3 weeks 19 hours ago

First of all, thumbs up for the catchy title that raises an interesting question while staying a little vague in order to force the reader to want to know more. Also, although the post starts with in some way a kind of personal tone, it switches quickly to a professional tone. This is very good because it catches the reader's attention fast at the very beginning. Also, the summary is very well formulated and it grasps the essential of the article you are presenting, which makes it very pertinent for someone looking to get information on this topic. Maybe one thing that could have been developed more is the connection of this subject to biology with the atom spectroscopy and how it is being used in this situation.
Moreover, here is a link to another source of information about the exploration of other kinds of life. This might be interesting due to the brief summary it gives on space missions, telescopes and spectrgraphs and what role it plays in exploration for life on other planets.

https://arxiv.org/abs/1302.3251

3 weeks 20 hours ago

Hi AlJazayri,

I found your article really enlightening. The topic discussed is very important and relevant for the general public as cancer is a disease that can touch anybody. Certainly, finding the cure for cancer would be a huge (if not the most important) breakthrough in science and medicine of the century. The discovering of how to decipher the molecular programs to control and better understand CSC is certainly very interesting. Although, I personally find that the article does not develop enough on the new traitement breakthroughs that have been recently found. Perhaps, it could give place to do further research on the subject.

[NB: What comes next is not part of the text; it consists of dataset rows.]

import Mathlib
import HarnessLib
import Literature.Analysis.FluidPDE.RieszPressureModConst
import Literature.Analysis.FluidPDE.NormalisedPressureL2Bound
import Literature.Analysis.FluidPDE.PineauVicolLocalPressureMass
import Summits.NavierStokesRegularity.NavierStokesRegularity.Theorems.PoloidalWindowDoorPoloidalWindowRigiditySparseEnergyPressureScale

/-!
# Route `PoloidalWindowDoor`, crux `PoloidalWindowRigidity` (stmt-19708), line `sparse_energy` — stub S1, FILE C
# (discharge of the window pressure split), pieces C2/C5: NEAR LOCALITY, THE `L²` BOUND OF THE NEAR PART, AND THE SLICE SPLIT

Seat ns-es-p1 g4 (prover; `--supports stmt-NavierStokesRegularity-19708`; KEY-NS #134; static division with the LEAD-lineage seat
K2-p2 g10 of pub/ns-regularity-ideate/STATUS 11:48Z: es-p1 = C2 + C5, K2-p2 g10 = C6).  For a bounded smooth field `u` (`‖u‖ ≤ N`),
a centre `a`, a radius `R > 0`, the cut field `w = ϑ • u`, `ϑ = cutoff (4R) (a − ·)`:

* C2 `nearPotential_congr_ball` / `nearPotential_eq_cutField` — the near potential `Q₁^{r₀,r₁}` only sees the field on `B(x, r₁)`; for
  `x ∈ B̄(a,2R)` and radii `(R, 2R)`: `Q₁^{R,2R}[u](x) = Q₁^{R,2R}[w](x)`;
* C5 `exists_sqrt_setIntegral_sq_pressurePotential_cutField_le` — `√∫_{B̄(a,2R)} Q[w]² ≤ κ₁ N √∫ cutoff(8R)(a−·)‖u‖²` with `κ₁` the
  tree's Stein constant (`stein1970_normalisedPressure_eLpNorm_le_holds`, `p = 2`; `Q[w] = p̃[w]` by `normalisedPressure_eq_pressurePotential'`;
  `‖w‖⁴ ≤ N²‖w‖²`, `ϑ² ≤ cutoff(8R)(a−·)`);
* the slice split `exists_pressurePotentialMod_split` — `pressurePotentialMod x₀ u = c + Q[w] + (Q₂^{R,2R}[w] − farPotentialMod R 2R x₀ u)` on `B̄(a,2R)`
  (C1 of K2-p2 g9 `exists_pressurePotentialMod_eq_scale_add_const`, C2, and the tree's `pressurePotential_eq_scale`).

Together with `…SparseEnergyPressureSplitFar.abs_farSplit_sub_le` (C3/C4, this seat) these are the three clauses of the window hypothesis `hwin`
of `…SparseEnergyScaledEnergyOfSplit.scaledEnergy_of_split`; the class assembly (C6) is K2-p2 g10's.

WHAT THIS IS NOT: not a claim about Navier–Stokes; potential theory of bounded fields (bears_on LADDER-NS N0 via crux 19708, line sparse_energy,
stub S1).  No summit statement is proved here.
-/

noncomputable section

-- the summit and its single sub-problem share the name (CONVENTIONS §1), as in every Theorems file
set_option linter.dupNamespace false

namespace Summit.NavierStokesRegularity.NavierStokesRegularity.Theorems.PoloidalWindowDoorPoloidalWindowRigiditySparseEnergyPressureSplitNear

-- nested operator types `ℝ³ →L[ℝ] ℝ³ →L[ℝ] ℝ³ →L[ℝ] ℝ`
set_option maxSynthPendingDepth 3

open MeasureTheory Set Function Filter Topology Metric
open scoped ENNReal ContDiff
open Literature.Analysis Literature.Analysis.FluidPDE
open Summit.NavierStokesRegularity.NavierStokesRegularity.Theorems.PoloidalWindowDoorPoloidalWindowRigiditySparseEnergyPressureScale

/-! ### C2: locality of the near potential -/

variable {r₀ r₁ : ℝ}

/-- **The near potential is local**: `Q₁^{r₀,r₁}[v](x) = Q₁^{r₀,r₁}[w](x)` as soon as `v = w` on the open ball `B(x, r₁)`
(`Γ₀^{r₀,r₁}` vanishes for `‖z‖ ≥ r₁`, and the source `∂ᵢ∂ⱼ(vᵢvⱼ)` is a local expression). -/
theorem nearPotential_congr_ball (h₀ : 0 ≤ r₀) (h₁ : r₀ < r₁) {v w : EuclideanSpace ℝ (Fin 3) → EuclideanSpace ℝ (Fin 3)}
    {x : EuclideanSpace ℝ (Fin 3)} (h : ∀ y ∈ ball x r₁, v y = w y) :
    nearPotential r₀ r₁ v x = nearPotential r₀ r₁ w x := by
  rw [nearPotential, nearPotential]
  refine integral_congr_ae (Eventually.of_forall fun z => ?_)
  by_cases hz : ‖z‖ < r₁
  · have hmem : x - z ∈ ball x r₁ := by
      rw [mem_ball, dist_eq_norm, sub_sub_cancel_left, norm_neg]; exact hz
    have hev : v =ᶠ[𝓝 (x - z)] w := by
      filter_upwards [isOpen_ball.mem_nhds hmem] with y hy using h y hy
    simp only
    rw [PineauVicol2026.pressureSource_congr_of_eventuallyEq hev]
  · rw [not_lt] at hz
    simp only
    rw [newtonNear_eq_zero h₀ h₁ hz, zero_mul, zero_mul]

/-- **C2 for the cut field**: for `x ∈ B̄(a,2R)`, `Q₁^{R,2R}[u](x) = Q₁^{R,2R}[ϑ • u](x)`, `ϑ = cutoff (4R) (a − ·)` (`= 1` on
`B(a,4R) ⊇ B(x,2R)`). -/
theorem nearPotential_eq_cutField {R : ℝ} (hR : 0 < R) {u : EuclideanSpace ℝ (Fin 3) → EuclideanSpace ℝ (Fin 3)}
    {a x : EuclideanSpace ℝ (Fin 3)} (hx : x ∈ closedBall a (2 * R)) :
    nearPotential (R * 1) (R * 2) u x = nearPotential (R * 1) (R * 2) (fun z => cutoff (4 * R) (a - z) • u z) x := by
  refine nearPotential_congr_ball (by positivity) (by linarith) fun y hy => ?_
  rw [mem_closedBall, dist_eq_norm] at hx
  rw [mem_ball, dist_eq_norm, norm_sub_rev] at hy
  have hay : ‖a - y‖ ≤ 4 * R := by
    have := norm_sub_le_norm_sub_add_norm_sub a x y
    rw [norm_sub_rev a x] at this
    linarith
  rw [cutoff_eq_one (by positivity) hay, one_smul]

/-! ### C5: the `L²` bound of the near part `Q[ϑ • u]` -/

/-- The cut field `w = ϑ • u` of a smooth bounded field: smooth, compactly supported, `‖w‖ ≤ ‖u‖`, `‖w‖² ≤ cutoff(8R)(a−·)‖u‖²`. -/
theorem cutField_smooth {u : EuclideanSpace ℝ (Fin 3) → EuclideanSpace ℝ (Fin 3)} (hu : ContDiff ℝ ∞ u)
    (a : EuclideanSpace ℝ (Fin 3)) {R : ℝ} (hR : 0 < R) :
    ContDiff ℝ ∞ (fun z => cutoff (4 * R) (a - z) • u z) ∧
    HasCompactSupport (fun z => cutoff (4 * R) (a - z) • u z) ∧
    (∀ z, ‖cutoff (4 * R) (a - z) • u z‖ ≤ ‖u z‖) ∧
    (∀ z, ‖cutoff (4 * R) (a - z) • u z‖ ^ 2 ≤ cutoff (8 * R) (a - z) * ‖u z‖ ^ 2) := by
  have hϑ : ContDiff ℝ ∞ fun z : EuclideanSpace ℝ (Fin 3) => cutoff (4 * R) (a - z) :=
    (contDiff_cutoff _).comp (contDiff_const.sub contDiff_id)
  refine ⟨hϑ.smul hu, ?_, fun z => ?_, fun z => ?_⟩
  · refine HasCompactSupport.intro (isCompact_closedBall a (8 * R)) fun z hz => ?_
    rw [mem_closedBall, dist_eq_norm, norm_sub_rev, not_le] at hz
    rw [cutoff_eq_zero (by positivity) (by linarith), zero_smul]
  · rw [norm_smul, Real.norm_eq_abs, abs_of_nonneg (cutoff_nonneg _ _)]
    exact mul_le_of_le_one_left (norm_nonneg _) (cutoff_le_one _ _)
  · rw [norm_smul, Real.norm_eq_abs, abs_of_nonneg (cutoff_nonneg _ _), mul_pow]
    have h0 := cutoff_nonneg (4 * R) (a - z)
    have h1 := cutoff_le_one (4 * R) (a - z)
    by_cases hz : ‖a - z‖ ≤ 8 * R
    · rw [cutoff_eq_one (by positivity) hz, one_mul]
      exact mul_le_of_le_one_left (sq_nonneg _) (by nlinarith)
    · rw [not_le] at hz
      rw [cutoff_eq_zero (by positivity) (by linarith : 2 * (4 * R) ≤ ‖a - z‖)]
      simp only [ne_eq, OfNat.ofNat_ne_zero, not_false_eq_true, zero_pow, zero_mul]
      exact mul_nonneg (cutoff_nonneg _ _) (sq_nonneg _)

/-- **C5 — THE `L²` BOUND OF THE NEAR PART** (Stein's `L²` bound for the normalised pressure of the compactly supported smooth cut field,
`p̃[w] = Q[w]`): there is `κ₁ ≥ 0` such that for every smooth `u` with `‖u‖ ≤ N`, every centre `a` and radius `R > 0`,
`√∫_{B̄(a,2R)} Q[ϑ•u]² ≤ κ₁ · N · √∫ cutoff(8R)(a−x)‖u x‖² dx`. -/
theorem exists_sqrt_setIntegral_sq_pressurePotential_cutField_le :
    ∃ κ₁ : ℝ, 0 ≤ κ₁ ∧ ∀ (u : EuclideanSpace ℝ (Fin 3) → EuclideanSpace ℝ (Fin 3)) (N : ℝ),
      ContDiff ℝ ∞ u → (∀ z, ‖u z‖ ≤ N) → ∀ (a : EuclideanSpace ℝ (Fin 3)) (R : ℝ), 0 < R →
      Integrable (fun x => (pressurePotential (fun z => cutoff (4 * R) (a - z) • u z) x) ^ 2) ∧
      Real.sqrt (∫ x in closedBall a (2 * R), (pressurePotential (fun z => cutoff (4 * R) (a - z) • u z) x) ^ 2) ≤
        κ₁ * N * Real.sqrt (∫ x, cutoff (8 * R) (a - x) * ‖u x‖ ^ 2) := by
  obtain ⟨CS, hCS0, hCS⟩ := stein1970_normalisedPressure_eLpNorm_le_holds
  refine ⟨CS, hCS0, fun u N hu hN a R hR => ?_⟩
  have hN0 : 0 ≤ N := (norm_nonneg _).trans (hN 0)
  obtain ⟨hws, hwc, hwle, hwsq⟩ := cutField_smooth hu a hR
  set w : EuclideanSpace ℝ (Fin 3) → EuclideanSpace ℝ (Fin 3) := fun z => cutoff (4 * R) (a - z) • u z with hw
  have hwcont : Continuous w := hws.continuous
  have hw2 : ContDiff ℝ 2 w := contDiff_infty.1 hws 2
  have hwb : ∀ z, ‖w z‖ ≤ N := fun z => (hwle z).trans (hN z)
  have hw2c : HasCompactSupport fun y => ‖w y‖ ^ 2 := hwc.norm.comp_left (g := fun t : ℝ => t ^ 2) (zero_pow two_ne_zero)
  have hL2w : Integrable fun y => ‖w y‖ ^ 2 := (hwcont.norm.pow 2).integrable_of_hasCompactSupport hw2c
  have hQw : pressurePotential w = normalisedPressure w := (normalisedPressure_eq_pressurePotential' hw2 hL2w).symm
  obtain ⟨hmem, hle⟩ := hCS w hws hwc
  have hN2 : MemLp (fun y => ‖w y‖ ^ 2) 2 volume := (hwcont.norm.pow 2).memLp_of_hasCompactSupport hw2c
  -- `∫ Q[w]² ≤ CS² ∫ ‖w‖⁴`
  have hp2 : ∫ x, ‖normalisedPressure w x‖ ^ 2 ≤ CS ^ 2 * ∫ x, ‖(fun y => ‖w y‖ ^ 2) x‖ ^ 2 := by
    rw [← PineauVicol2026.integral_norm_sq_eq_of_memLp_two hmem, ← PineauVicol2026.integral_norm_sq_eq_of_memLp_two hN2]
    have h1 : (eLpNorm (normalisedPressure w) 2 volume).toReal ≤ CS * (eLpNorm (fun y => ‖w y‖ ^ 2) 2 volume).toReal := by
      have := ENNReal.toReal_mono (ENNReal.mul_ne_top ENNReal.ofReal_ne_top hN2.eLpNorm_ne_top) hle
      rwa [ENNReal.toReal_mul, ENNReal.toReal_ofReal hCS0] at this
    calc (eLpNorm (normalisedPressure w) 2 volume).toReal ^ 2
        ≤ (CS * (eLpNorm (fun y => ‖w y‖ ^ 2) 2 volume).toReal) ^ 2 := pow_le_pow_left₀ ENNReal.toReal_nonneg h1 2
      _ = CS ^ 2 * (eLpNorm (fun y => ‖w y‖ ^ 2) 2 volume).toReal ^ 2 := by ring
  have hnorm_eq : (fun x => ‖(fun y => ‖w y‖ ^ 2) x‖ ^ 2) = fun x => ‖w x‖ ^ 4 := by
    funext x; simp only [Real.norm_eq_abs, abs_pow, abs_norm]; ring
  rw [hnorm_eq] at hp2
  -- `∫ ‖w‖⁴ ≤ N² ∫ cutoff(8R)(a−·)‖u‖²`
  have hw4c : HasCompactSupport fun y => ‖w y‖ ^ 4 := hwc.norm.comp_left (g := fun t : ℝ => t ^ 4) (zero_pow (by norm_num))
  have hi4 : Integrable fun x => ‖w x‖ ^ 4 := (hwcont.norm.pow 4).integrable_of_hasCompactSupport hw4c
  have hc8 : Continuous fun x : EuclideanSpace ℝ (Fin 3) => cutoff (8 * R) (a - x) * ‖u x‖ ^ 2 :=
    ((contDiff_cutoff (n := 0) _).continuous.comp (continuous_const.sub continuous_id)).mul (hu.continuous.norm.pow 2)
  have hi8 : Integrable fun x => cutoff (8 * R) (a - x) * ‖u x‖ ^ 2 := by
    refine hc8.integrable_of_hasCompactSupport (HasCompactSupport.intro (isCompact_closedBall a (2 * (8 * R))) fun z hz => ?_)
    rw [mem_closedBall, dist_eq_norm, norm_sub_rev, not_le] at hz
    rw [cutoff_eq_zero (by positivity) hz.le, zero_mul]
  have h4le : ∫ x, ‖w x‖ ^ 4 ≤ N ^ 2 * ∫ x, cutoff (8 * R) (a - x) * ‖u x‖ ^ 2 := by
    rw [← integral_const_mul]
    refine integral_mono hi4 (hi8.const_mul _) fun x => ?_
    have e : ‖w x‖ ^ 4 = ‖w x‖ ^ 2 * ‖w x‖ ^ 2 := by ring
    rw [e]
    calc ‖w x‖ ^ 2 * ‖w x‖ ^ 2 ≤ N ^ 2 * ‖w x‖ ^ 2 :=
          mul_le_mul_of_nonneg_right (pow_le_pow_left₀ (norm_nonneg _) (hwb x) 2) (sq_nonneg _)
      _ ≤ N ^ 2 * (cutoff (8 * R) (a - x) * ‖u x‖ ^ 2) := mul_le_mul_of_nonneg_left (hwsq x) (sq_nonneg _)
  -- assemble
  have hQi : Integrable fun x => (pressurePotential w x) ^ 2 := by
    rw [hQw]; exact hmem.integrable_sq
  have hQ2 : ∫ x, (pressurePotential w x) ^ 2 ≤ (CS * N) ^ 2 * ∫ x, cutoff (8 * R) (a - x) * ‖u x‖ ^ 2 := by
    have e : ∫ x, (pressurePotential w x) ^ 2 = ∫ x, ‖normalisedPressure w x‖ ^ 2 := by
      rw [hQw]; exact integral_congr_ae (Eventually.of_forall fun x => by simp [Real.norm_eq_abs, sq_abs])
    rw [e]
    calc ∫ x, ‖normalisedPressure w x‖ ^ 2 ≤ CS ^ 2 * ∫ x, ‖w x‖ ^ 4 := hp2
      _ ≤ CS ^ 2 * (N ^ 2 * ∫ x, cutoff (8 * R) (a - x) * ‖u x‖ ^ 2) := mul_le_mul_of_nonneg_left h4le (sq_nonneg _)
      _ = (CS * N) ^ 2 * ∫ x, cutoff (8 * R) (a - x) * ‖u x‖ ^ 2 := by ring
  have hset : ∫ x in closedBall a (2 * R), (pressurePotential w x) ^ 2 ≤ ∫ x, (pressurePotential w x) ^ 2 :=
    setIntegral_le_integral hQi (ae_of_all _ fun x => sq_nonneg _)
  refine ⟨hQi, ?_⟩
  have hI0 : 0 ≤ ∫ x, cutoff (8 * R) (a - x) * ‖u x‖ ^ 2 :=
    integral_nonneg fun x => mul_nonneg (cutoff_nonneg _ _) (sq_nonneg _)
  calc Real.sqrt (∫ x in closedBall a (2 * R), (pressurePotential w x) ^ 2)
      ≤ Real.sqrt ((CS * N) ^ 2 * ∫ x, cutoff (8 * R) (a - x) * ‖u x‖ ^ 2) := Real.sqrt_le_sqrt (hset.trans hQ2)
    _ = CS * N * Real.sqrt (∫ x, cutoff (8 * R) (a - x) * ‖u x‖ ^ 2) := by
        rw [Real.sqrt_mul (sq_nonneg _), Real.sqrt_sq (mul_nonneg hCS0 hN0)]

/-! ### The slice split on `B̄(a,2R)` -/

/-- **THE LOCAL SPLIT OF THE RIESZ PRESSURE MODULO CONSTANTS.**  For `R > 0`, a smooth bounded field `u`, a centre `a` and a base point `x₀`
there is a constant `c` with, for every `x ∈ B̄(a,2R)`,
`pressurePotentialMod x₀ u x = c + Q[w](x) + (Q₂^{R,2R}[w](x) − farPotentialMod R 2R x₀ u x)`, `w = cutoff(4R)(a−·) • u`
(C1 `exists_pressurePotentialMod_eq_scale_add_const`, C2, and `pressurePotential_eq_scale` for the finite-energy field `w`). -/
theorem exists_pressurePotentialMod_split {R : ℝ} (hR : 0 < R) {u : EuclideanSpace ℝ (Fin 3) → EuclideanSpace ℝ (Fin 3)}
    (hu : ContDiff ℝ ∞ u) {N : ℝ} (hN : ∀ z, ‖u z‖ ≤ N) (a x₀ : EuclideanSpace ℝ (Fin 3)) :
    ∃ c : ℝ, ∀ x ∈ closedBall a (2 * R),
      pressurePotentialMod x₀ u x = c + pressurePotential (fun z => cutoff (4 * R) (a - z) • u z) x +
        (farPotential (R * 1) (R * 2) (fun z => cutoff (4 * R) (a - z) • u z) x - farPotentialMod (R * 1) (R * 2) x₀ u x) := by
  obtain ⟨hws, hwc, hwle, -⟩ := cutField_smooth hu a hR
  set w : EuclideanSpace ℝ (Fin 3) → EuclideanSpace ℝ (Fin 3) := fun z => cutoff (4 * R) (a - z) • u z with hw
  have hw2 : ContDiff ℝ 2 w := contDiff_infty.1 hws 2
  have hw2c : HasCompactSupport fun y => ‖w y‖ ^ 2 := hwc.norm.comp_left (g := fun t : ℝ => t ^ 2) (zero_pow two_ne_zero)
  have hL2w : Integrable fun y => ‖w y‖ ^ 2 := (hws.continuous.norm.pow 2).integrable_of_hasCompactSupport hw2c
  obtain ⟨c, hc⟩ := exists_pressurePotentialMod_eq_scale_add_const hR (contDiff_infty.1 hu 2) hN x₀
  refine ⟨c, fun x hx => ?_⟩
  have h1 : pressurePotentialMod x₀ u x = -nearPotential (R * 1) (R * 2) u x - farPotentialMod (R * 1) (R * 2) x₀ u x + c := hc x
  have h2 : nearPotential (R * 1) (R * 2) u x = nearPotential (R * 1) (R * 2) w x := nearPotential_eq_cutField hR hx
  have h3 : pressurePotential w x = -nearPotential (R * 1) (R * 2) w x - farPotential (R * 1) (R * 2) w x :=
    pressurePotential_eq_scale hR hw2 hL2w x
  rw [h1, h2, h3]; ring

end Summit.NavierStokesRegularity.NavierStokesRegularity.Theorems.PoloidalWindowDoorPoloidalWindowRigiditySparseEnergyPressureSplitNear

end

From my part, I have gone a bit more concrete regarding treatments which I think complements well the subject of research of your article. The following article develops on a new topic of research which uses programmed bacteria to destroy cancer cells. We all know how noxious bacteria can be, but there are certainly "good" bacteria that help us to perform several tasks (like yeast or guts flora). A group of researchers from MIT have been working on the creation of microcircuits which would permit to destroy cancerous cells more precisely. In fact, this bacteria is unharmful for humans by itself as it can be found in our liver. Although, what makes this treatment really interesting is the fact that cancerous tumors are very friendly environments for bacteria to grow. In addition, some trials have been performed on mice that have proved the efficacy of this treatment!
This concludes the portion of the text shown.